Somewhere between peat-bog and youth culture rises JR Green, brethren progeny of the Pictish heartlands. Hailing from Ardnamurchan, the most westerly point in perfidious Albion, siblings Jacob and Rory Green offer Celtic tradition fused with unyielding, veracious lyricism and thunderous, euphoric songwriting. Balderdash to your Bon Ivers and codswallop to your Mumfords, the brothers Green have lain to rest the epoch of sexless, gritless folk-pop with their atavistic clarion-calling strains. Thanks to 2015’s Bring The Witch Doctor EP, (released via Hits The Fan), and its two irresistible singles – ‘Nigerian Princess’ and ‘First Blood’, JR Green became fixtures on 2016’s ‘Ones To Watch’ lists, receiving plaudits on the wireless all over the BBC from Huw Stephens and Phil Taggart on Radio 1, to airplay on 6Music and BBC Radio Scotland.

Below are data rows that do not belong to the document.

import Summits.QuantumAdvantage.QuantumAdvantage.Theorems.CubicForrelationSignedExactCubicForrelationNotPrBPPGrowMachineSpans

/-!
# Crux `CubicForrelation.SignedExactCubicForrelationNotPrBPP` (stmt-QuantumAdvantage-13932), line `dual-pingpong-frame`
# (GROW reshape): the GROW machine, V–VI — the checks are sound and complete; the candidate space and its uniform law

Proof-only support file (`--supports stmt-QuantumAdvantage-13932`) toward the registered stub `stub_growFinder`; sequel
of `…GrowMachineSpec.lean` / `…GrowMachineSpans.lean`. For a function `g` of degree `≤ 3` handed over as a circuit code `cg`, with the line's
closedness predicate written as a parameter `Cl` (`hCl`: `Cl A B` iff every slice row `k ↦ T(s, y, e_k)`, `s ∈ A`, lies
in `B`, and every offset `r ↦ D_s D_r g (0)` restricted to `rad B_s` is the inner product with some `ℓ ∈ B`):

* `bd_dualOf_eq` — the machine's offset vector `dualOf` solves `ℓ · r = D_s D_r g (0)` on the kernel of the rows it
  was solved on (dual vectors, `F2Elim.dotZ_dualVec_eq`; the offset is additive there by the cocycle law);
* `lamOf_subset` — if `Cl V W` for subspaces and the rows of `S` lie in `V`, every generator of `Λ_g(S)` lies in `W`
  (rows: the closedness clause at `y = eᵢ`; offsets: the machine's solution and the promised `ℓ ∈ W` agree on the
  common kernel, so they differ by a vector of the row space of the slices, which is inside `W`);
* `closedChk_sound` — **the closedness check certifies `Cl (span S) (span U)`** (span induction: rows are bilinear,
  offsets additive up to third differences that vanish on the common kernel; the upgrade from the common kernel to
  `rad B_s` is `MPair.exists_repr_of_additive` plus the same row-space correction);
* `closedChk_complete` — conversely `Cl (span S) (span U)` passes the check; `orthChk_iff` — the orthogonality check is
  orthogonality of the spans;
* `bz_mem_kerSet_candK_iff` — **the kernel of the candidate rows `candK n cg S U xs` is the candidate space of the
  line** (`v ∈ Z_g(S)`, `v ⊥ span U`, `v ∈ rad B_x` for every probe); `card_filter_kcV_mem` / `card_filter_kcV_div` —
  **the candidate is uniform on it**: the selectors whose kernel combination lands in `G` number `2^{#pivots} · |K ∩ G|`.

## References

* C. Carlet, *Boolean Functions for Cryptography and Coding Theory*, CUP 2021, §2.2.2, Prop. 54. [Carlet2020]
* J. von zur Gathen, J. Gerhard, *Modern Computer Algebra*, 3rd ed., CUP 2013, §12.1. [VonzurgathenGerhard2013]
* R. O'Donnell, *Analysis of Boolean Functions*, CUP 2014, §3.3. [ODonnell2014]
-/

noncomputable section

set_option linter.dupNamespace false -- D-0017: single-problem summit ⇒ `QuantumAdvantage.QuantumAdvantage` by design

namespace Summit.QuantumAdvantage.QuantumAdvantage.Theorems.SignedExactCubicForrelationNotPrBPP.GrowMachine

open Finset
open Literature.Computability.Complexity Literature.Computability.QuantumComplexity
open Literature.Computability.Complexity.F2Elim
open Literature.Computability.Complexity.BLR (toZ toZ_xor toZ_and toZ_injective)
open Literature.Computability.QuantumComplexity.BuzetChailloux (bxor zeroVec bxor_self bxor_comm bxor_zeroVec zeroVec_bxor
  bxor_bxor_cancel_left)
open PolarGeometry (toZ_bdot bdot_comm bdot_bxor_left bdot_bxor_right bxor_bxor_swap bxor_bxor_assoc)
open NoTrap (bdot_zeroVec bdot_unit D_symm D_bxor_left D_zeroVec_eq D3_swap D3_basefree D3_bxor D3_repr)
open ForrCode QuadSampler MMReadout
open FinderMachine (Vec Mat normV basisOf kerOf inSpan)

variable {n : ℕ}

variable {g : (Fin n → Bool) → Bool} (D : (Fin n → Bool) → (Fin n → Bool) → (Fin n → Bool) → Bool)
  (hD : ∀ u v x, D u v x = (g x ^^ g (bxor x u) ^^ g (bxor x v) ^^ g (bxor x (bxor u v))))
  {cg : PCirc} (hg : ∀ v, evalP cg v = g (toInput n v)) (hg3 : IsDegLeFun 3 g)

/-! ### The machine's offset vector solves the offset equations on the kernel -/

section Dual
include hD hg

/-- **The dual vector solves the offset equations on the kernel.** If `T(s, r, ·) = 0` for every `r` in the kernel of
`A` (the kernel lies in `rad B_s`), then the machine's offset vector `ℓ = dualOf n cg s (rrun n (kerOf n A))` satisfies
`ℓ · r = D_s D_r g (0)` for every such `r`. [cite: VonzurgathenGerhard2013, §12.1] -/
theorem bd_dualOf_eq (s : List Bool) (A : Mat)
    (hA : ∀ r : Fin n → Bool, bz r ∈ kerSet n A → ∀ y, (D (toInput n s) r zeroVec ^^ D (toInput n s) r y) = false)
    (r : Fin n → Bool) (hr : bz r ∈ kerSet n A) :
    (univ.filter fun i => toInput n (dualOf n cg s (rrun n (kerOf n A))) i && r i).card.bodd = D (toInput n s) r zeroVec := by
  have hker : ∀ u : Fin n → ZMod 2, u ∈ rowSpan n (kerOf n A) → bz (zb u) ∈ kerSet n A := fun u hu =>
    (mem_spanV_kerOf_iff A (zb u)).1 ((mem_spanV (zb u)).2 (by rwa [bz_zb]))
  have h0 : (fun t : Fin n → ZMod 2 => toZ (D (toInput n s) (zb t) zeroVec)) 0 = 0 := by
    show toZ (D (toInput n s) (zb 0) zeroVec) = 0
    rw [zb_zero, show (zeroV : Fin n → Bool) = zeroVec from rfl, D_zero_right D hD]; rfl
  have hadd : ∀ u ∈ rowSpan n (kerOf n A), ∀ v ∈ rowSpan n (kerOf n A),
      (fun t : Fin n → ZMod 2 => toZ (D (toInput n s) (zb t) zeroVec)) (u + v) =
        (fun t : Fin n → ZMod 2 => toZ (D (toInput n s) (zb t) zeroVec)) u + (fun t : Fin n → ZMod 2 => toZ (D (toInput n s) (zb t) zeroVec)) v := by
    intro u hu v _
    show toZ (D (toInput n s) (zb (u + v)) zeroVec) = toZ (D (toInput n s) (zb u) zeroVec) + toZ (D (toInput n s) (zb v) zeroVec)
    rw [zb_add, show LowDegree.xorVec (zb u) (zb v) = bxor (zb u) (zb v) from rfl, D0_bxor_right D hD,
      hA (zb u) (hker u hu) (zb v), Bool.xor_false, toZ_xor]
  have hv : bz r ∈ rowSpan n (kerOf n A) := (mem_spanV r).1 ((mem_spanV_kerOf_iff A r).2 hr)
  have key := dotZ_dualVec_eq (M := kerOf n A) (fun t : Fin n → ZMod 2 => toZ (D (toInput n s) (zb t) zeroVec)) h0 hadd hv
  apply toZ_injective
  rw [toZ_bd, bz_toInput_dualOf D hD hg]
  refine key.trans ?_
  show toZ (D (toInput n s) (zb (bz r)) zeroVec) = _
  rw [zb_bz]

end Dual

/-! ### Closed pairs: the generators of `Λ` stay inside -/

variable (Cl : Finset (Fin n → Bool) → Finset (Fin n → Bool) → Prop)
  (hCl : ∀ A B, Cl A B ↔
    ((∀ s ∈ A, ∀ y : Fin n → Bool, (fun k => (D s y zeroVec ^^ D s y (fun j => decide (j = k)))) ∈ B) ∧
     (∀ s ∈ A, ∃ ℓ ∈ B, ∀ r : Fin n → Bool, (∀ y z : Fin n → Bool, (D s r z ^^ D s r (bxor z y)) = false) →
        D s r zeroVec = (univ.filter fun i => ℓ i && r i).card.bodd)))

section Closed
include hD hg hg3 hCl

omit hCl in
/-- The kernel of the stacked slices of `S` lies in `rad B_s` for every row `s` of `S` (degree `≤ 3`). [cite: Carlet2020, §2.2.2] -/
theorem ker_stackOf_sub_rad {S : Mat} {s : List Bool} (hs : s ∈ S) (A : Mat) (hA : ∀ d, d ∈ kerSet n A → d ∈ kerSet n (stackOf n cg S))
    (r : Fin n → Bool) (hr : bz r ∈ kerSet n A) : ∀ y, (D (toInput n s) r zeroVec ^^ D (toInput n s) r y) = false :=
  ((bz_mem_kerSet_stackOf_iff D hD hg hg3 S r).1 (hA _ hr)) s hs

omit hCl hg3 in
/-- The rows of the stacked slices of `S` lie in `W` when the rows clause holds on `V ⊇ S`. [cite: Carlet2020, Prop. 54] -/
theorem stackOf_rows_mem {V W : Finset (Fin n → Bool)}
    (hrows : ∀ s ∈ V, ∀ y : Fin n → Bool, (fun k => (D s y zeroVec ^^ D s y (fun j => decide (j = k)))) ∈ W)
    {S : Mat} (hS : ∀ s ∈ S, toInput n s ∈ V) {x : List Bool} (hx : x ∈ stackOf n cg S) : toInput n x ∈ W := by
  obtain ⟨s, hs, i, rfl⟩ := mem_stackOf_iff.1 hx
  rw [toInput_rowOf D hD hg, toInput_unitL]
  exact hrows _ (hS s hs) _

Highlights from the past year include a live concert for Vic Galloway (alongside C Duncan and Trembling Bells) as part of BBC Music at Celtic Connections, two shows at The Great Escape, performances at LA’s MusExpo and numerous festivals and shows throughout UK and the continent. Their new digital-only single ‘Technicolour Native’ precedes the five-track Flora EP in August, with a string of live dates planned throughout summer including TRNSMT, Belladrum Festival and Colour Television, their very own monthly residence in Glasgow, which starts on the 28th of July.
JR Green: Technicolour Native
“Imagine a jungle so verdant in its wonder that the sharp arrows of hardship can’t reach you through the forest’s fertile thicket. It’s your very own wilderness to ramble through, the noble savage emblazoned in brilliant technicolour. And we’re with you, through adversity and in battle.”
Get lost in the sonic arbours of JR Green with ‘Technicolour Native’, a babbling brook of crystal melodies and pure arpeggios plashing gently against your wearied soul. Buoyed by the birdsong vocals and ensconced in the lap of its silken production, ‘Technicolour Native’ is an aural escape from the quotidian cares of life. It’s a meditation on beauty and retreat delivered artfully into your eardrums by the Green brothers, those Celtic troubadours whose beatific songwriting continues to find new and bigger sonic pastures. Above all, ’Technicolour Native’ is a symbolic saunter to the heart of what it means to be alive and to be human, regardless of time and place.